To hustle the suckers with his intellectual scam, Conor Friedersdorf must maintain the illusion that he is a distinterested philosopher in pursuit of Truth with a capital T, as opposed to some grubby prole who writes for money.

"Don't piss down my back and tell me it's raining."

UPDATE: At the Hot Air Green Room:
By making "conservative" arguments for liberal policies, these treacherous elitists convey the message that conservatives are not really committed to opposing liberalism. So Democrats can ram through their agenda, and then the "conservative" intellectuals will join the Consensus Chorus telling us that this is a necessary "reform" which would be political suicide to attempt to repeal.
Read the rest.

Tuesday, June 16, 2009

Conor Friedersdorf vs. Dan Riehl

Dan has a link to an hour-plus online discussion he had with Conor Friedersdorf. You can listen to it and try to figure out WTF Conor's problem is, besides the fact that he is young and had the bad judgment to (a) attend the Columbia University J-School and (b) hire on at Culture 11.

It's OK, I made bad judgments when I was young. Back in the day, there was less of a downside risk to being a young fool. There was no Internet then, so it wasn't like nowadays, where every 20-something who can type his own name gets the idea he's going to solve the world's problems with a blog.

To imagine what I would have been blogging about in 1986 . . . shudder.

UPDATE: I'm listening to the debate now and a big part the problem is, Conor wants to define conservatism as "what I like," or, "a philosophy espoused by writers I like." He cannot separate his admiration of, inter alia, Andrew Sullivan from his own self-conception as "conservative." It's fan-boy politics.

Sully is a student of Oakeshott, therefore Conor name-checks Oakeshott. Dreher constantly invokes Russell Kirk, therefore Conor name-checks Kirk. It's as if Conor has been studying his pledge book in preparation for initiation into a fraternity.

Why is it that none of these "dissident" conservatives can be bothered to read Hayek or Mises? Why do they never seem to take any interest in the basic questions of political economy and limited government? Why must they seek out this conservatism that, they assert, transcends mere politics -- a conservatism of "temperament," as Conor calls it?
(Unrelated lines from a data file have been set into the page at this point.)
import Summits.QuantumFields.BalabanUV.T4Continuum.Support.VariationalVectorEndOfLeavesSlice
import Summits.QuantumFields.BalabanUV.T4Continuum.Support.VariationalAssemblySliceMin

/-!
# T⁴ programme, spine node NE2 (U1a), lane P2 — THE VECTOR END MODULO THE LEAVES WITH THE TWO `G`-BINDERS LOCALISED AT MINIMISERS
# ((SLICE-min) and (ONE-min) of leaf-01-g7's `VariationalAssemblySliceMin`, p≥224xxx; model level; cell `pub-balaban`)

NE2 formalisation swarm `b2b-balaban-t4-ne2-formalise-*`, leaf prover 10 GEN 3 (`prover-b2b-balaban-t4-ne2-formalise-leaf-10-g3-0`, lineage V-COMP TOWER ∕ V-END);
journal «MINE» + INTENT CLAIMS.log 2026-08-20 15:50Z l.16551, answering leaf-01-g7's OFFER l.16452 ∕ NOTE l.16520.  CREDIT: the proof below is leaf-01-g7's draft
`HOME/b2b-balaban-t4-ne2-formalise-leaf-01/g7/VariationalVectorEndOfLeavesMin.v0.draft.lean` (itself = this lineage's `towerLimitRate_effV_of_leaves_slice`, p221732,
with two socket lines changed), adopted with the namespace made file-local; nothing defined.  A sibling of `VariationalVectorEndOfLeavesSlice.towerLimitRate_effV_of_leaves_slice`
(p221732) — the SAME proof (its rate lemma `eSlice_level_le`, p220074's `ePV_level_le` ∕ §2 binders, `VariationalVectorTower.towerLimitRate_effV_of_pairs` p218948, BY NAME),
with the per-level bracket `VariationalAssemblySlice.vector_pair_bracket_sqrt_slice_line` (p220652) replaced by leaf-01-g7's
`VariationalAssemblySliceMin.vector_pair_bracket_sqrt_min_line`.

THE TWO CHANGED SOCKETS (leaf-01-g7's memo `t4/T4-EST-NE2-P2-VGF.md`; leaf-09-g7's located remarks CLAIMS.log 2026-08-20 (i) 15:15Z and (3) 15:26Z):
 * `hslice k` ↦ **(SLICE-min)** — the slice law ONLY at the one-step average `QvL (T′ k) g₀` of a fine minimiser `g₀` of the composite fibre (the only place the bracket
   uses it).  With background the unrestricted slice constant is measured level-INDEPENDENT (`σ⋆ ≈ 0.16·c`, the commutator cost of `VariationalVectorGaugeMove` p223848 —
   a located obstruction to `σ k ≤ c_σ θ^k` as a `∀ W` law), the restricted one `≈ 10⁻³·c⁴` (memo §3; numerics, not a theorem);
 * `hONE k` ↦ **(ONE-min)** — leaf V-ONE ONLY at a coarse minimiser `W₀` of the level-`k` fibre and INTO THE COMPOSITE FIBRE, full fine form:
   `∃ g, QvL (T k) (QvL (T′ k) g) = φ ∧ SfV (R′ k) (G′ k) g ≤ (√(ScV (R k) (G k) W₀ + ε₁ k·ρV k W₀) + δ′ k·√(qWV W₀))²`.  At flat data this socket IS inhabited
   (leaf-01-g7's `VariationalAssemblySliceMinFlat.hONEm_tower`: leaf-01-g6's competitor p220658 + leaf-09-g7's `slice_flat` p222324 one level up), whereas p221732's
   one-step-fibre `hONE k` for the full fine form has NO k-uniform inhabitant there once `k ≥ 1` (this lineage's `VariationalVectorBlockSpinGap`, NOTE N-ne2leaf01g6-1);
and the one-step surjectivity `hsurj₁` is no longer needed.  Conclusion and constant VERBATIM as in p221732:
  **`towerLimitRate_effV_of_leaves_min`**: `TowerLimitRate (fun _ ↦ 1) 1 (k ↦ effV (L^k) M (R k) (Gm k) (QmL (L^k) M (T k)) a) C θ`,
  `C = eV Λ⋆ C_P⋆ c_δ + c_σ′·(Λ⋆ + eV Λ⋆ C_P⋆ c_δ) + c_σ·(C_P⋆(Λ⋆+1)) + ePV Λ⋆ C_P⋆ C_R⋆ c_ε c_δ′`.
The flat instance («U = 1 vector END modulo V-REG only», and CLOSED once leaf-03-g5's `hREG_flat_closed` is in the tree) is the next file `VariationalVectorEndFlatMin`.
SOCKETS BY NAME: `hUBc`∕`hUBf` ← V-UB (p218278; flat: leaf-09-g7 `hUBc_tower`∕`hUBf_tower` p223319); `hPc`∕`hPf` ← V-P (p219068 + p218347 ∕ p219305; flat: `hPc_tower`∕`hPf_tower`
p222627); `hFEDcurl` ← `VariationalVectorFederbushPhys.ScV_QvL_le_curl` (p217269; flat: `hFEDcurl_tower` p223421); `hslice` ← V-GF (OPEN with background; flat: `hsliceMin_tower`);
`hONEm` ← V-ONE (p219670 ∕ p220658; flat: `hONEm_tower`); `hREG` ← V-REG (leaf-03-g5: `hREG_rhoV` p222597 under displayed (Går)∕V-P∕V-UB; flat: `hREG_flat_closed`).

HONEST FRAMING (T4-DAG p. 1).  Model level, `E = ℂ`; transports ∕ forms ∕ functionals DATA (no identification with Bałaban's objects — c5); [folklore] plumbing + real
arithmetic over tree theorems imported BY NAME; every leaf DISPLAYED, none discharged here; nothing printed is a hypothesis; no `def`, no `def … : Prop`, no `sorry`;
axioms standard.  V-GF with background OPEN; V-END ∕ NE2 NOT proved; NE3 OPEN; spine PROVED 0∕9 unchanged; rung (B)+1 finite T⁴ — NOT infinite volume, NOT mass gap,
NOT Clay.  HONEST DEPENDENCY (cell, verbatim): continuum YM on T⁴ ⇐ BetaPertH ∧ nine spine estimates (0/9 proved); BetaPertH ⇐ (D1) ∧ (D4) ∧ CAP+tail; G-an2-4 gates
asym, D1 and NE2/3/4.
-/

noncomputable section

namespace Summit.QuantumFields.BalabanUV.T4Continuum.VariationalVectorEndOfLeavesMin

open Finset
open scoped Matrix ComplexConjugate ComplexOrder Matrix.Norms.L2Operator BigOperators
open Literature.MathematicalPhysics.QuantumFieldTheory.Balaban1983to89.B5Prop11Plancherel (Tor fine unitVec)
open Literature.Analysis.Complex (qform)
open Summit.QuantumFields.BalabanUV.T4Continuum.VariationalTransfer (blockSpin)
open Summit.QuantumFields.BalabanUV.T4Continuum.VariationalColourTower (Rtrv)
open Summit.QuantumFields.BalabanUV.T4Continuum.CovariantAveragingTower (TowerLimitRate)
open Summit.QuantumFields.BalabanUV.T4Continuum.VectorBlockTrialForm (nsqV nsqV_nonneg QvL compL)
open Summit.QuantumFields.BalabanUV.T4Continuum.VariationalVectorForm
open Summit.QuantumFields.BalabanUV.T4Continuum.VariationalVectorEffective (unc effV)
open Summit.QuantumFields.BalabanUV.T4Continuum.VariationalVectorAverage (continuous_QvL)
open Summit.QuantumFields.BalabanUV.T4Continuum.VariationalVectorTower (Gtr QmL QvL_surjective_of_ub towerLimitRate_effV_of_pairs)
open Summit.QuantumFields.BalabanUV.T4Continuum.VariationalVectorEndOfLeaves
  (eV ePV eV_nonneg ePV_nonneg ePV_level_le eSlice_level_le nonneg_of_qform continuous_of_qform nonneg_of_Gtr continuous_of_Gtr)
open Summit.QuantumFields.BalabanUV.T4Continuum.VariationalAssemblySliceMin (vector_pair_bracket_sqrt_min_line)

variable {d : ℕ}

section Tower

variable (L : ℕ) [NeZero L] (M : Fin d → ℕ) [hM : ∀ μ, NeZero (M μ)]
variable (R : (k : ℕ) → Tor (fine (L ^ k) M) → Fin d → (ℂ →L[ℂ] ℂ))
variable (R' : (k : ℕ) → Tor (fine L (fine (L ^ k) M)) → Fin d → (ℂ →L[ℂ] ℂ))
variable (Gm : (k : ℕ) → Matrix (Tor (fine (L ^ k) M) × Fin d) (Tor (fine (L ^ k) M) × Fin d) ℂ)
variable (G : (k : ℕ) → (Tor (fine (L ^ k) M) → Fin d → ℂ) → ℝ)
variable (G' : (k : ℕ) → (Tor (fine L (fine (L ^ k) M)) → Fin d → ℂ) → ℝ)
variable (T : (k : ℕ) → Tor M → (Fin d → Fin (L ^ k)) → Fin (L ^ k) → Fin d → (ℂ →L[ℂ] ℂ))
variable (T' : (k : ℕ) → Tor (fine (L ^ k) M) → (Fin d → Fin L) → Fin L → Fin d → (ℂ →L[ℂ] ℂ))

/-- **THE VECTOR END OF ROAD P2 MODULO THE LEAVES — `G`-BINDERS LOCALISED AT MINIMISERS.**  As `towerLimitRate_effV_of_leaves_slice` (p221732) with `hslice k` ↦
(SLICE-min) (the slice law only at one-step averages of fine minimisers of the composite fibre) and `hONE k` ↦ (ONE-min) (leaf V-ONE only at coarse minimisers, into the
COMPOSITE fibre, full fine form); no `hsurj₁`; everything else — structural binders, COMP DATA identities, contractive `T′ k`, V-UB ∕ V-P ∕ curl Federbush ∕ V-REG displayed,
uniform constants, decay `δ, ε₁, δ′, σ, σ′ ≤ c·θ^k`, `0 ≤ θ < 1`, `0 < a` — and the conclusion with its constant VERBATIM. [folklore] -/
theorem towerLimitRate_effV_of_leaves_min (hGm : ∀ k, (Gm k).PosSemidef) (hG : ∀ k W, G k W = qform (Gm k) (unc W))
    (hTcomp : ∀ k, T (k + 1) = compL (L ^ k) L M (T k) (T' k)) (hRtr : ∀ k, R (k + 1) = Rtrv (L ^ k) L M (R' k))
    (hGtr : ∀ k, G (k + 1) = Gtr (L ^ k) L M (G' k))
    (hT'1 : ∀ k y j t μ, ‖T' k y j t μ‖ ≤ 1)
    {a : ℝ} (ha : 0 < a)
    (Λ CP CR δ ε₁ δ' σ σ' : ℕ → ℝ) {Λs CPs CRs cδ cε cδ' cσ cσ' θ : ℝ}
    (hΛ : ∀ k, 0 ≤ Λ k) (hΛs : ∀ k, Λ k ≤ Λs) (hCP : ∀ k, 0 ≤ CP k) (hCPs : ∀ k, CP k ≤ CPs) (hCR : ∀ k, 0 ≤ CR k) (hCRs : ∀ k, CR k ≤ CRs)
    (hδ : ∀ k, 0 ≤ δ k) (hε₁ : ∀ k, 0 ≤ ε₁ k) (hδ' : ∀ k, 0 ≤ δ' k) (hσ : ∀ k, 0 ≤ σ k) (hσ' : ∀ k, 0 ≤ σ' k) (hθ : 0 ≤ θ) (hθ1 : θ < 1)
    (hδθ : ∀ k, δ k ≤ cδ * θ ^ k) (hεθ : ∀ k, ε₁ k ≤ cε * θ ^ k) (hδ'θ : ∀ k, δ' k ≤ cδ' * θ ^ k)
    (hσθ : ∀ k, σ k ≤ cσ * θ ^ k) (hσ'θ : ∀ k, σ' k ≤ cσ' * θ ^ k)
    {ρV : (k : ℕ) → (Tor (fine (L ^ k) M) → Fin d → ℂ) → ℝ} (hρ0 : ∀ k W, 0 ≤ ρV k W)
    -- leaf V-UB at both levels
    (hUBc : ∀ k (φ : Tor M → Fin d → ℂ), ∃ W, QvL (L ^ k) M (T k) W = φ ∧ ScV (L ^ k) M (R k) (G k) W ≤ Λ k * nsqV M φ)
    (hUBf : ∀ k (φ : Tor M → Fin d → ℂ), ∃ W', QvL (L ^ k) M (T k) (QvL L (fine (L ^ k) M) (T' k) W') = φ ∧
      SfV (L ^ k) L M (R' k) (G' k) W' ≤ Λ k * nsqV M φ)
    -- leaf V-P at both levels
    (hPc : ∀ k W, qWV (L ^ k) M W ≤ CP k * (ScV (L ^ k) M (R k) (G k) W + nsqV M (QvL (L ^ k) M (T k) W)))
    (hPf : ∀ k W', qVV (L ^ k) L M W' ≤ CP k * (SfV (L ^ k) L M (R' k) (G' k) W' + nsqV M (QvL (L ^ k) M (T k) (QvL L (fine (L ^ k) M) (T' k) W'))))
    -- the CURL Federbush against the pure-curl fine form, and the SLICE AT AVERAGED FINE MINIMISERS
    (hFEDcurl : ∀ k W', ScV (L ^ k) M (R k) (fun _ => 0) (QvL L (fine (L ^ k) M) (T' k) W')
      ≤ (Real.sqrt (SfV (L ^ k) L M (R' k) (fun _ => 0) W') + δ k * Real.sqrt (qVV (L ^ k) L M W')) ^ 2)
    (hslice : ∀ k (φ : Tor M → Fin d → ℂ) (g₀ : Tor (fine L (fine (L ^ k) M)) → Fin d → ℂ),
      QvL (L ^ k) M (T k) (QvL L (fine (L ^ k) M) (T' k) g₀) = φ →
      (∀ W', QvL (L ^ k) M (T k) (QvL L (fine (L ^ k) M) (T' k) W') = φ → SfV (L ^ k) L M (R' k) (G' k) g₀ ≤ SfV (L ^ k) L M (R' k) (G' k) W') →
      ∃ Ws, QvL (L ^ k) M (T k) Ws = φ ∧
        ScV (L ^ k) M (R k) (G k) Ws ≤ ScV (L ^ k) M (R k) (fun _ => 0) (QvL L (fine (L ^ k) M) (T' k) g₀)
          + σ' k * ScV (L ^ k) M (R k) (fun _ => 0) (QvL L (fine (L ^ k) M) (T' k) g₀) + σ k * qWV (L ^ k) M (QvL L (fine (L ^ k) M) (T' k) g₀))
    -- leaf V-ONE AT COARSE MINIMISERS INTO THE COMPOSITE FIBRE (square-root shape), and leaf V-REG
    (hONEm : ∀ k (φ : Tor M → Fin d → ℂ) (W₀ : Tor (fine (L ^ k) M) → Fin d → ℂ), QvL (L ^ k) M (T k) W₀ = φ →
      (∀ W, QvL (L ^ k) M (T k) W = φ → ScV (L ^ k) M (R k) (G k) W₀ ≤ ScV (L ^ k) M (R k) (G k) W) →
      ∃ g, QvL (L ^ k) M (T k) (QvL L (fine (L ^ k) M) (T' k) g) = φ ∧
        SfV (L ^ k) L M (R' k) (G' k) g ≤ (Real.sqrt (ScV (L ^ k) M (R k) (G k) W₀ + ε₁ k * ρV k W₀) + δ' k * Real.sqrt (qWV (L ^ k) M W₀)) ^ 2)
    (hREG : ∀ k (φ : Tor M → Fin d → ℂ) W, QvL (L ^ k) M (T k) W = φ →
      (∀ W₂, QvL (L ^ k) M (T k) W₂ = φ → ScV (L ^ k) M (R k) (G k) W ≤ ScV (L ^ k) M (R k) (G k) W₂) →
      ρV k W ≤ CR k * (ScV (L ^ k) M (R k) (G k) W + nsqV M φ)) :
    TowerLimitRate (ι := fun _ => Tor M × Fin d) (fun _ => (1 : Matrix (Tor M × Fin d) (Tor M × Fin d) ℂ)) 1
      (fun k => effV (L ^ k) M (R k) (Gm k) (QmL (L ^ k) M (T k)) a)
      (eV Λs CPs cδ + cσ' * (Λs + eV Λs CPs cδ) + cσ * (CPs * (Λs + 1)) + ePV Λs CPs CRs cε cδ') θ := by
  -- (GF0) and continuity at every level, from the matrix form and one step up through `Gtr`
  have hG0 : ∀ k W, 0 ≤ G k W := fun k => nonneg_of_qform (L ^ k) M (hGm k) (hG k)
  have hGc : ∀ k, Continuous (G k) := fun k => continuous_of_qform (L ^ k) M (hG k)
  have hG0' : ∀ k W', 0 ≤ G' k W' := fun k => nonneg_of_Gtr (L ^ k) L M (hGtr k) (hG0 (k + 1))
  have hGc' : ∀ k, Continuous (G' k) := fun k => continuous_of_Gtr (L ^ k) L M (hGtr k) (hGc (k + 1))
  -- the starred constants are nonnegative (level 0)
  have hθ1' : θ ≤ 1 := hθ1.le
  have hΛs0 : 0 ≤ Λs := (hΛ 0).trans (hΛs 0)
  have hCPs0 : 0 ≤ CPs := (hCP 0).trans (hCPs 0)
  have hCRs0 : 0 ≤ CRs := (hCR 0).trans (hCRs 0)
  have hcδ : 0 ≤ cδ := by have := (hδ 0).trans (hδθ 0); simpa using this
  have hcε : 0 ≤ cε := by have := (hε₁ 0).trans (hεθ 0); simpa using this
  have hcδ' : 0 ≤ cδ' := by have := (hδ' 0).trans (hδ'θ 0); simpa using this
  have hcσ : 0 ≤ cσ := by have := (hσ 0).trans (hσθ 0); simpa using this
  have hcσ' : 0 ≤ cσ' := by have := (hσ' 0).trans (hσ'θ 0); simpa using this
  have hE0 : 0 ≤ eV Λs CPs cδ := eV_nonneg hΛs0 hCPs0 hcδ
  have hEP0 : 0 ≤ ePV Λs CPs CRs cε cδ' := ePV_nonneg hΛs0 hCPs0 hCRs0 hcε hcδ'
  have hS0 : 0 ≤ eV Λs CPs cδ + cσ' * (Λs + eV Λs CPs cδ) + cσ * (CPs * (Λs + 1)) := by positivity
  have hC : 0 ≤ eV Λs CPs cδ + cσ' * (Λs + eV Λs CPs cδ) + cσ * (CPs * (Λs + 1)) + ePV Λs CPs CRs cε cδ' := add_nonneg hS0 hEP0
  -- per-level rates of the two defects
  have he : ∀ k, eV (Λ k) (CP k) (δ k) + σ' k * (Λ k + eV (Λ k) (CP k) (δ k)) + σ k * (CP k * (Λ k + 1))
      ≤ (eV Λs CPs cδ + cσ' * (Λs + eV Λs CPs cδ) + cσ * (CPs * (Λs + 1)) + ePV Λs CPs CRs cε cδ') * θ ^ k := fun k => by
    have h1 := eSlice_level_le k (hΛ k) (hΛs k) (hCP k) (hCPs k) (hδ k) hcδ hcσ hcσ' hθ hθ1' (hδθ k) (hσθ k) (hσ'θ k)
    have h2 : 0 ≤ ePV Λs CPs CRs cε cδ' * θ ^ k := mul_nonneg hEP0 (pow_nonneg hθ k)
    linarith [add_mul (eV Λs CPs cδ + cσ' * (Λs + eV Λs CPs cδ) + cσ * (CPs * (Λs + 1))) (ePV Λs CPs CRs cε cδ') (θ ^ k)]
  have he' : ∀ k, ePV (Λ k) (CP k) (CR k) (ε₁ k) (δ' k)
      ≤ (eV Λs CPs cδ + cσ' * (Λs + eV Λs CPs cδ) + cσ * (CPs * (Λs + 1)) + ePV Λs CPs CRs cε cδ') * θ ^ k := fun k => by
    have h1 := ePV_level_le k (hΛ k) (hΛs k) (hCP k) (hCPs k) (hCR k) (hCRs k) (hε₁ k) hcε (hδ' k) hcδ' hθ hθ1' (hεθ k) (hδ'θ k)
    have h2 : 0 ≤ (eV Λs CPs cδ + cσ' * (Λs + eV Λs CPs cδ) + cσ * (CPs * (Λs + 1))) * θ ^ k := mul_nonneg hS0 (pow_nonneg hθ k)
    linarith [add_mul (eV Λs CPs cδ + cσ' * (Λs + eV Λs CPs cδ) + cσ * (CPs * (Λs + 1))) (ePV Λs CPs CRs cε cδ') (θ ^ k)]
  -- the localised brackets, level by level, fed to the pair-to-rate currency
  exact towerLimitRate_effV_of_pairs L M R R' Gm G G' T T' hGm hG (fun k => QvL_surjective_of_ub (L ^ k) M (hUBc k)) hPc hTcomp hRtr hGtr
    ha hC hθ hθ1 (fun k => eV (Λ k) (CP k) (δ k) + σ' k * (Λ k + eV (Λ k) (CP k) (δ k)) + σ k * (CP k * (Λ k + 1)))
    (fun k => ePV (Λ k) (CP k) (CR k) (ε₁ k) (δ' k)) he he'
    fun k φ => vector_pair_bracket_sqrt_min_line (L ^ k) L M (continuous_QvL (L ^ k) M (T k)) (hT'1 k) (hG0 k) (hGc k) (hG0' k)
      (hGc' k) (hΛ k) (hCP k) (hCR k) (hδ k) (hε₁ k) (hδ' k) (hσ k) (hσ' k) (hρ0 k) (hUBc k) (hUBf k) (hPc k) (hPf k) (hFEDcurl k)
      (hslice k) (hONEm k) (hREG k) φ

end Tower

end Summit.QuantumFields.BalabanUV.T4Continuum.VariationalVectorEndOfLeavesMin

end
Sigh. OK, let me go smoke a conservative cigarette and then I will return to my conservative laptop to listen to more of the debate.

UPDATE II: I'm back. That cigarette had a suspiciously neo-conservative flavor. ("The Jooooz!") So I'm going to eat a paleo ice cream sandwich while I listen to the next segment of the debate.

UPDATE III: A-ha, Friedersdorf! I just paused the audio at 19:14, as which point you have just accused unnamed others of having an "ahistorical definition of conservatism."
Q. How much history of conservatism does Conor Friedersdorf
know?
A. A helluva lot less than I do!
As they say in military tactics, your flank is "in the air," and I'll drive a goddamned division into that flank.

UPDATE IV: As the perspicacious Professor Donald Douglas points out in the comments, Friedersdorf has attained his life's goal, blogging at The Atlantic Monthly, just like his hero. As I have often said, the rule in D.C. is never to attribute to ideology that which can be adequately explained by ambition.

Friedersdorf is rarity at The Atlantic. Last time I checked, Megan McArdle was the only non-Harvardian at that notorious snob shop. Perhaps his stint at Columbia J-School was close enough for horseshoes.

UPDATE V: Over at Dan Riehl's, I congratulate Conor on his ascent to the ranks of The Republicans Who Really Matter. Well played, old sport!